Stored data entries
>>

import Literature.MathematicalPhysics.QuantumManyBody.JelliumSection5AssemblyII
import HarnessLib

/-!
# Assembly of Lieb–Solovej §5 in first quantization, III: the lower bound of the potential part

Topic `Literature/MathematicalPhysics/QuantumManyBody` (the charged Bose gas, `JelliumBoseGas.foldyLaw`).
The final combination of [LiebSolovej2001, §5] (Lemmas 5.2–5.6) for a continuous `(n+1)`-body function
`Ψ` on `Λⁿ⁺¹ = cellN` and a symmetric bounded measurable pair weight `0 ≤ w ≤ W_b` with row integrals
`≤ M`, `m(x) = ∫_Λ w(y,x)dy`, `c = ∬_{Λ²}w` (`= ℓ⁶ŵ_{00,00}`): writing the doubled potential part
`2U = ∑_{i≠j}∫w(xᵢ,xⱼ)|Ψ|² - 2ρ∑ⱼ∫m(xⱼ)|Ψ|² + ρ²c‖Ψ‖²`, the main part kept is the `ŵ_{00,00}`
structure `ℓ⁻⁶c∑_{i≠j}‖PᵢPⱼΨ‖² - 2ρℓ⁻³c∑ⱼ‖PⱼΨ‖² + ρ²c‖Ψ‖²` (`= ŵ_{00,00}⟨(n̂₀-ρℓ³)² - n̂₀⟩` by
`JelliumLemma52` / `JelliumCondensateAlgebra`) plus the Bogoliubov pairing blocks
`2∑_{i≠j}∫wRe(conj(PᵢPⱼΨ)QᵢQⱼΨ)` (`ŵ_{pq,00}a*a*a₀a₀ + h.c.`), and everything else is an error
controlled by `⟨n̂₊⟩`, `⟨n̂₊²⟩`, `∑ⱼ‖Aⱼ‖²` (`Aⱼ = (ℓ⁻³N̂ⱼ - ρ)PⱼΨ`), `∑_{i≠j}‖PᵢQⱼΨ‖²`:

* `double_sum_split` — algebra of the per-pair sums;
* `section5_lowerBound` — **the first-quantized form of the conclusion of §5** (used at the start of
  §6: "`H^n_{ℓ,r,R} ≥ ½γ⁻¹∑-Δ + H_Q - errors`", potential part).

## References

* [LiebSolovej2001] E. H. Lieb, J. P. Solovej, Commun. Math. Phys. 217 (2001) 127–163, §5 (Lemmas 5.2–5.6)
  and the first display of §6 (arXiv:cond-mat/0007425, pp. 11–14).
-/

noncomputable section

open MeasureTheory Set Filter Real
open scoped ENNReal NNReal Topology ComplexConjugate

namespace Literature.MathematicalPhysics.QuantumManyBody.JelliumBoseGas

open BoseGas

variable {n : ℕ} {ℓ : ℝ}

/-- Splitting a double sum of the per-pair combination. [folklore] -/
theorem double_sum_split {N : ℕ} (F1 F2 F3 G1 G2 G3 E : Fin N → Fin N → ℝ) :
    ∑ i : Fin N, ∑ j ∈ Finset.univ.erase i,
        (F1 i j + F2 i j + F3 i j + 2 * (G1 i j + G2 i j + G3 i j) - E i j) =
      (∑ i : Fin N, ∑ j ∈ Finset.univ.erase i, F1 i j) +
        (∑ i : Fin N, ∑ j ∈ Finset.univ.erase i, (F2 i j + F3 i j)) +
        2 * (∑ i : Fin N, ∑ j ∈ Finset.univ.erase i, (G1 i j + G2 i j)) +
        2 * (∑ i : Fin N, ∑ j ∈ Finset.univ.erase i, G3 i j) -
        ∑ i : Fin N, ∑ j ∈ Finset.univ.erase i, E i j := by
  simp only [Finset.sum_add_distrib, Finset.sum_sub_distrib, Finset.mul_sum, mul_add]
  ring

/-- **[LiebSolovej2001, §5, conclusion] The potential part of `H^n_{ℓ,r,R}` is bounded below by its
condensate-plus-pairing part up to controlled errors (first quantization).** For `ℓ > 0`, a symmetric
bounded measurable pair weight `0 ≤ w ≤ W_b` whose row integrals are `≤ M < ∞` (as `ℝ≥0∞` integrals of
`ofReal w`), `m(x) = ∫_Λ w(y,x)dy`, `c = ∫_Λ∫_Λ w`, a continuous `(n+1)`-body function `Ψ`, `ρ, S ∈ ℝ`,
`0 < ε ≤ ½`, `ε₁ > 0`:
`ℓ⁻⁶c∑_{i≠j}‖PᵢPⱼΨ‖² - 2ρℓ⁻³c∑ⱼ‖PⱼΨ‖² + ρ²cS + 2∑_{i≠j}∫wRe(conj(PᵢPⱼΨ)QᵢQⱼΨ)
  - 2([ρ-(n+1)ℓ⁻³]₊M⟨n̂₊⟩ + ℓ⁻³M⟨n̂₊²⟩) - 2∑ⱼ(ε₁ℓ⁻³c‖Aⱼ‖² + ε₁⁻¹∫m(xⱼ)|QⱼΨ|²)
  - (1+ε⁻¹)ℓ⁻³M∑_{i≠j}(‖PᵢQⱼΨ‖² + ‖QᵢPⱼΨ‖²)
  ≤ ∑_{i≠j}∫w(xᵢ,xⱼ)|Ψ|² - 2ρ∑ⱼ∫m(xⱼ)|Ψ|² + ρ²cS`
(all sums over ordered pairs; norms in `L²(Λⁿ⁺¹)` as `toReal`s). [cite: LiebSolovej2001, §5] -/
theorem section5_lowerBound (hℓ : 0 < ℓ) {w : Space → Space → ℝ} (hw : Measurable (Function.uncurry w))
    (hw0 : ∀ x y, 0 ≤ w x y) {Wb : ℝ} (hWb : ∀ x y, |w x y| ≤ Wb) (hsymm : ∀ x y, w x y = w y x)
    {M : ℝ≥0∞} (hM : M ≠ ⊤) (hrow : ∀ x, ∫⁻ y in cell ℓ, ENNReal.ofReal (w x y) ≤ M)
    {Ψ : Config (n + 1) → ℂ} (hΨ : Continuous Ψ) (ρ S : ℝ) {ε : ℝ} (hε : 0 < ε) (hε2 : ε ≤ 1 / 2)
    {ε₁ : ℝ} (hε₁ : 0 < ε₁) :
    (ℓ ^ 3)⁻¹ * (ℓ ^ 3)⁻¹ * (∫ x in cell ℓ, ∫ y in cell ℓ, w x y) *
          (∑ i : Fin (n + 1), ∑ j ∈ Finset.univ.erase i,
            (∫⁻ X in cellN (n + 1) ℓ, (‖sliceMean ℓ i (sliceMean ℓ j Ψ) X‖₊ : ℝ≥0∞) ^ 2).toReal) -
        2 * ρ * ((ℓ ^ 3)⁻¹ * (∫ x in cell ℓ, ∫ y in cell ℓ, w x y) *
          ∑ j : Fin (n + 1), (∫⁻ X in cellN (n + 1) ℓ, (‖sliceMean ℓ j Ψ X‖₊ : ℝ≥0∞) ^ 2).toReal) +
        ρ ^ 2 * (∫ x in cell ℓ, ∫ y in cell ℓ, w x y) * S +
        2 * (∑ i : Fin (n + 1), ∑ j ∈ Finset.univ.erase i, ∫ X in cellN (n + 1) ℓ, w (X i) (X j) *
          (conj (sliceMean ℓ i (sliceMean ℓ j Ψ) X) * sliceFluct ℓ i (sliceFluct ℓ j Ψ) X).re) -
        2 * (max (ρ - (n + 1 : ℕ) / ℓ ^ 3) 0 * M.toReal *
            (∑ i : Fin (n + 1), ∫⁻ X in cellN (n + 1) ℓ, (‖sliceFluct ℓ i Ψ X‖₊ : ℝ≥0∞) ^ 2).toReal +
          (ℓ ^ 3)⁻¹ * M.toReal *
            ((∑ i : Fin (n + 1), ∫⁻ X in cellN (n + 1) ℓ, (‖sliceFluct ℓ i Ψ X‖₊ : ℝ≥0∞) ^ 2) +
              ∑ i : Fin (n + 1), ∑ j ∈ Finset.univ.erase i,
                ∫⁻ X in cellN (n + 1) ℓ, (‖sliceFluct ℓ j (sliceFluct ℓ i Ψ) X‖₊ : ℝ≥0∞) ^ 2).toReal) -
        2 * (∑ j : Fin (n + 1), (ε₁ * ((ℓ ^ 3)⁻¹ * (∫ x in cell ℓ, ∫ y in cell ℓ, w x y) *
            (∫⁻ X in cellN (n + 1) ℓ, (‖(((ℓ ^ 3)⁻¹ : ℝ) : ℂ) *
              (∑ i ∈ Finset.univ.erase j, sliceMean ℓ i (sliceMean ℓ j Ψ) X) -
                (ρ : ℂ) * sliceMean ℓ j Ψ X‖₊ : ℝ≥0∞) ^ 2).toReal) +
          ε₁⁻¹ * (∫⁻ X in cellN (n + 1) ℓ, ENNReal.ofReal (∫ y in cell ℓ, w y (X j)) *
            (‖sliceFluct ℓ j Ψ X‖₊ : ℝ≥0∞) ^ 2).toReal)) -
        (1 + ε⁻¹) * ((ℓ ^ 3)⁻¹ * M.toReal) *
          (∑ i : Fin (n + 1), ∑ j ∈ Finset.univ.erase i,
            ((∫⁻ X in cellN (n + 1) ℓ, (‖sliceMean ℓ i (sliceFluct ℓ j Ψ) X‖₊ : ℝ≥0∞) ^ 2).toReal +
              (∫⁻ X in cellN (n + 1) ℓ, (‖sliceFluct ℓ i (sliceMean ℓ j Ψ) X‖₊ : ℝ≥0∞) ^ 2).toReal)) ≤
      (∑ i : Fin (n + 1), ∑ j ∈ Finset.univ.erase i, ∫ X in cellN (n + 1) ℓ, w (X i) (X j) * ‖Ψ X‖ ^ 2) -
        2 * ρ * (∑ j : Fin (n + 1), ∫ X in cellN (n + 1) ℓ, (∫ y in cell ℓ, w y (X j)) * ‖Ψ X‖ ^ 2) +
        ρ ^ 2 * (∫ x in cell ℓ, ∫ y in cell ℓ, w x y) * S := by
  obtain ⟨hmm, hm0, hmb⟩ := column_weight_props hℓ.le hw hw0 hWb
  -- (A) the summed pair bound
  have hA := sum_pair_lowerBound hℓ hw hw0 hWb hsymm hM hrow hΨ hε hε2
  simp only [condensatePieces_zero, condensatePieces_one, condensatePieces_two,
    condensatePieces_three] at hA
  have hsplit := double_sum_split (N := n + 1)
    (fun i j => ∫ X in cellN (n + 1) ℓ, w (X i) (X j) * ‖sliceMean ℓ i (sliceMean ℓ j Ψ) X‖ ^ 2)
    (fun i j => ∫ X in cellN (n + 1) ℓ, w (X i) (X j) * ‖sliceMean ℓ i (sliceFluct ℓ j Ψ) X‖ ^ 2)
    (fun i j => ∫ X in cellN (n + 1) ℓ, w (X i) (X j) * ‖sliceFluct ℓ i (sliceMean ℓ j Ψ) X‖ ^ 2)
    (fun i j => ∫ X in cellN (n + 1) ℓ, w (X i) (X j) *
      (conj (sliceMean ℓ i (sliceMean ℓ j Ψ) X) * sliceMean ℓ i (sliceFluct ℓ j Ψ) X).re)
    (fun i j => ∫ X in cellN (n + 1) ℓ, w (X i) (X j) *
      (conj (sliceMean ℓ i (sliceMean ℓ j Ψ) X) * sliceFluct ℓ i (sliceMean ℓ j Ψ) X).re)
    (fun i j => ∫ X in cellN (n + 1) ℓ, w (X i) (X j) *
      (conj (sliceMean ℓ i (sliceMean ℓ j Ψ) X) * sliceFluct ℓ i (sliceFluct ℓ j Ψ) X).re)
    (fun i j => (1 + ε⁻¹) * ((ℓ ^ 3)⁻¹ * M.toReal) *
      ((∫⁻ X in cellN (n + 1) ℓ, (‖sliceMean ℓ i (sliceFluct ℓ j Ψ) X‖₊ : ℝ≥0∞) ^ 2).toReal +
        (∫⁻ X in cellN (n + 1) ℓ, (‖sliceFluct ℓ i (sliceMean ℓ j Ψ) X‖₊ : ℝ≥0∞) ^ 2).toReal))
  have hEsplit : ∑ i : Fin (n + 1), ∑ j ∈ Finset.univ.erase i, (1 + ε⁻¹) * ((ℓ ^ 3)⁻¹ * M.toReal) *
      ((∫⁻ X in cellN (n + 1) ℓ, (‖sliceMean ℓ i (sliceFluct ℓ j Ψ) X‖₊ : ℝ≥0∞) ^ 2).toReal +
        (∫⁻ X in cellN (n + 1) ℓ, (‖sliceFluct ℓ i (sliceMean ℓ j Ψ) X‖₊ : ℝ≥0∞) ^ 2).toReal) =
      (1 + ε⁻¹) * ((ℓ ^ 3)⁻¹ * M.toReal) * ∑ i : Fin (n + 1), ∑ j ∈ Finset.univ.erase i,
        ((∫⁻ X in cellN (n + 1) ℓ, (‖sliceMean ℓ i (sliceFluct ℓ j Ψ) X‖₊ : ℝ≥0∞) ^ 2).toReal +
          (∫⁻ X in cellN (n + 1) ℓ, (‖sliceFluct ℓ i (sliceMean ℓ j Ψ) X‖₊ : ℝ≥0∞) ^ 2).toReal) := by
    rw [Finset.mul_sum]
    refine Finset.sum_congr rfl fun i _ => ?_
    rw [Finset.mul_sum]
  -- the background expansion summed over the particles
  have hBG : ∑ j : Fin (n + 1), ∫ X in cellN (n + 1) ℓ, (∫ y in cell ℓ, w y (X j)) * ‖Ψ X‖ ^ 2 =
      (∑ j : Fin (n + 1), ∫ X in cellN (n + 1) ℓ, (∫ y in cell ℓ, w y (X j)) * ‖sliceMean ℓ j Ψ X‖ ^ 2) +
        (∑ j : Fin (n + 1), ∫ X in cellN (n + 1) ℓ, (∫ y in cell ℓ, w y (X j)) * ‖sliceFluct ℓ j Ψ X‖ ^ 2) +
        2 * ∑ j : Fin (n + 1), ∫ X in cellN (n + 1) ℓ, (∫ y in cell ℓ, w y (X j)) *
          (conj (sliceMean ℓ j Ψ X) * sliceFluct ℓ j Ψ X).re := by
    rw [Finset.sum_congr rfl fun j _ => background_expansion (ℓ := ℓ) hmm hmb j hΨ,
      Finset.sum_add_distrib, Finset.sum_add_distrib, ← Finset.mul_sum]
  -- the one-`Q` regrouping and the Lemma 5.5 group
  have hR := sum_R01_add_R02 hℓ hsymm hΨ (Ψ := Ψ)
  have hC := oneQ_group_lowerBound hℓ hw hw0 hWb hΨ ρ hε₁
  rw [integral_colWeight_eq hsymm] at hC
  have hCsplit : 4 * ∑ j : Fin (n + 1), ((∑ i ∈ Finset.univ.erase j, ∫ X in cellN (n + 1) ℓ, w (X i) (X j) *
        (conj (sliceMean ℓ i (sliceMean ℓ j Ψ) X) * sliceMean ℓ i (sliceFluct ℓ j Ψ) X).re) -
      ρ * ∫ X in cellN (n + 1) ℓ, (∫ y in cell ℓ, w y (X j)) * (conj (sliceMean ℓ j Ψ X) * sliceFluct ℓ j Ψ X).re) =
      4 * (∑ j : Fin (n + 1), ∑ i ∈ Finset.univ.erase j, ∫ X in cellN (n + 1) ℓ, w (X i) (X j) *
        (conj (sliceMean ℓ i (sliceMean ℓ j Ψ) X) * sliceMean ℓ i (sliceFluct ℓ j Ψ) X).re) -
      4 * ρ * ∑ j : Fin (n + 1), ∫ X in cellN (n + 1) ℓ, (∫ y in cell ℓ, w y (X j)) *
        (conj (sliceMean ℓ j Ψ X) * sliceFluct ℓ j Ψ X).re := by
    rw [Finset.sum_sub_distrib, ← Finset.mul_sum]
    ring
  -- the Lemma 5.3 group and the `ŵ₀₀` identifications
  have hB := lemma53_group_lowerBound hℓ hw hw0 hWb hsymm hM hrow hΨ ρ
  have hD0 := sum_D0_eq_toReal hℓ hw hw0 hWb hΨ (Ψ := Ψ)
  have hDP := sum_bgPP_eq hℓ hw hw0 hWb hsymm hΨ (Ψ := Ψ)
  -- assemble
  have step1 := hsplit.symm.trans_le hA
  rw [hEsplit] at step1
  have step2 : 2 * (∑ i : Fin (n + 1), ∑ j ∈ Finset.univ.erase i,
      ((∫ X in cellN (n + 1) ℓ, w (X i) (X j) *
          (conj (sliceMean ℓ i (sliceMean ℓ j Ψ) X) * sliceMean ℓ i (sliceFluct ℓ j Ψ) X).re) +
        ∫ X in cellN (n + 1) ℓ, w (X i) (X j) *
          (conj (sliceMean ℓ i (sliceMean ℓ j Ψ) X) * sliceFluct ℓ i (sliceMean ℓ j Ψ) X).re)) -
      4 * ρ * ∑ j : Fin (n + 1), ∫ X in cellN (n + 1) ℓ, (∫ y in cell ℓ, w y (X j)) *
        (conj (sliceMean ℓ j Ψ X) * sliceFluct ℓ j Ψ X).re ≥
      -(2 * ∑ j : Fin (n + 1), (ε₁ * ((ℓ ^ 3)⁻¹ * (∫ x in cell ℓ, ∫ y in cell ℓ, w x y) *
            (∫⁻ X in cellN (n + 1) ℓ, (‖(((ℓ ^ 3)⁻¹ : ℝ) : ℂ) *
              (∑ i ∈ Finset.univ.erase j, sliceMean ℓ i (sliceMean ℓ j Ψ) X) -
                (ρ : ℂ) * sliceMean ℓ j Ψ X‖₊ : ℝ≥0∞) ^ 2).toReal) +
          ε₁⁻¹ * (∫⁻ X in cellN (n + 1) ℓ, ENNReal.ofReal (∫ y in cell ℓ, w y (X j)) *
            (‖sliceFluct ℓ j Ψ X‖₊ : ℝ≥0∞) ^ 2).toReal)) := by
    rw [hR]
    linarith [hC, hCsplit]
  -- multiply the background identities by `ρ` (products are atoms for `linarith`)
  have hBGρ : 2 * ρ * (∑ j : Fin (n + 1), ∫ X in cellN (n + 1) ℓ, (∫ y in cell ℓ, w y (X j)) * ‖Ψ X‖ ^ 2) =
      2 * ρ * (∑ j : Fin (n + 1), ∫ X in cellN (n + 1) ℓ, (∫ y in cell ℓ, w y (X j)) * ‖sliceMean ℓ j Ψ X‖ ^ 2) +
        2 * ρ * (∑ j : Fin (n + 1), ∫ X in cellN (n + 1) ℓ, (∫ y in cell ℓ, w y (X j)) * ‖sliceFluct ℓ j Ψ X‖ ^ 2) +
        4 * ρ * ∑ j : Fin (n + 1), ∫ X in cellN (n + 1) ℓ, (∫ y in cell ℓ, w y (X j)) *
          (conj (sliceMean ℓ j Ψ X) * sliceFluct ℓ j Ψ X).re := by
    rw [hBG]; ring
  have hDPρ : 2 * ρ * (∑ j : Fin (n + 1), ∫ X in cellN (n + 1) ℓ, (∫ y in cell ℓ, w y (X j)) *
      ‖sliceMean ℓ j Ψ X‖ ^ 2) = 2 * ρ * ((ℓ ^ 3)⁻¹ * (∫ x in cell ℓ, ∫ y in cell ℓ, w x y) *
        ∑ j : Fin (n + 1), (∫⁻ X in cellN (n + 1) ℓ, (‖sliceMean ℓ j Ψ X‖₊ : ℝ≥0∞) ^ 2).toReal) := by
    rw [hDP]
  linarith [step1, step2, hBGρ, hB, hD0, hDPρ]

end Literature.MathematicalPhysics.QuantumManyBody.JelliumBoseGas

<<

Where does the word "ofReal" occur in the records? Return every line that holds it.

`ofReal w`), `m(x) = ∫_Λ w(y,x)dy`, `c = ∫_Λ∫_Λ w`, a continuous `(n+1)`-body function `Ψ`, `ρ, S ∈ ℝ`,
    {M : ℝ≥0∞} (hM : M ≠ ⊤) (hrow : ∀ x, ∫⁻ y in cell ℓ, ENNReal.ofReal (w x y) ≤ M)
          ε₁⁻¹ * (∫⁻ X in cellN (n + 1) ℓ, ENNReal.ofReal (∫ y in cell ℓ, w y (X j)) *
          ε₁⁻¹ * (∫⁻ X in cellN (n + 1) ℓ, ENNReal.ofReal (∫ y in cell ℓ, w y (X j)) *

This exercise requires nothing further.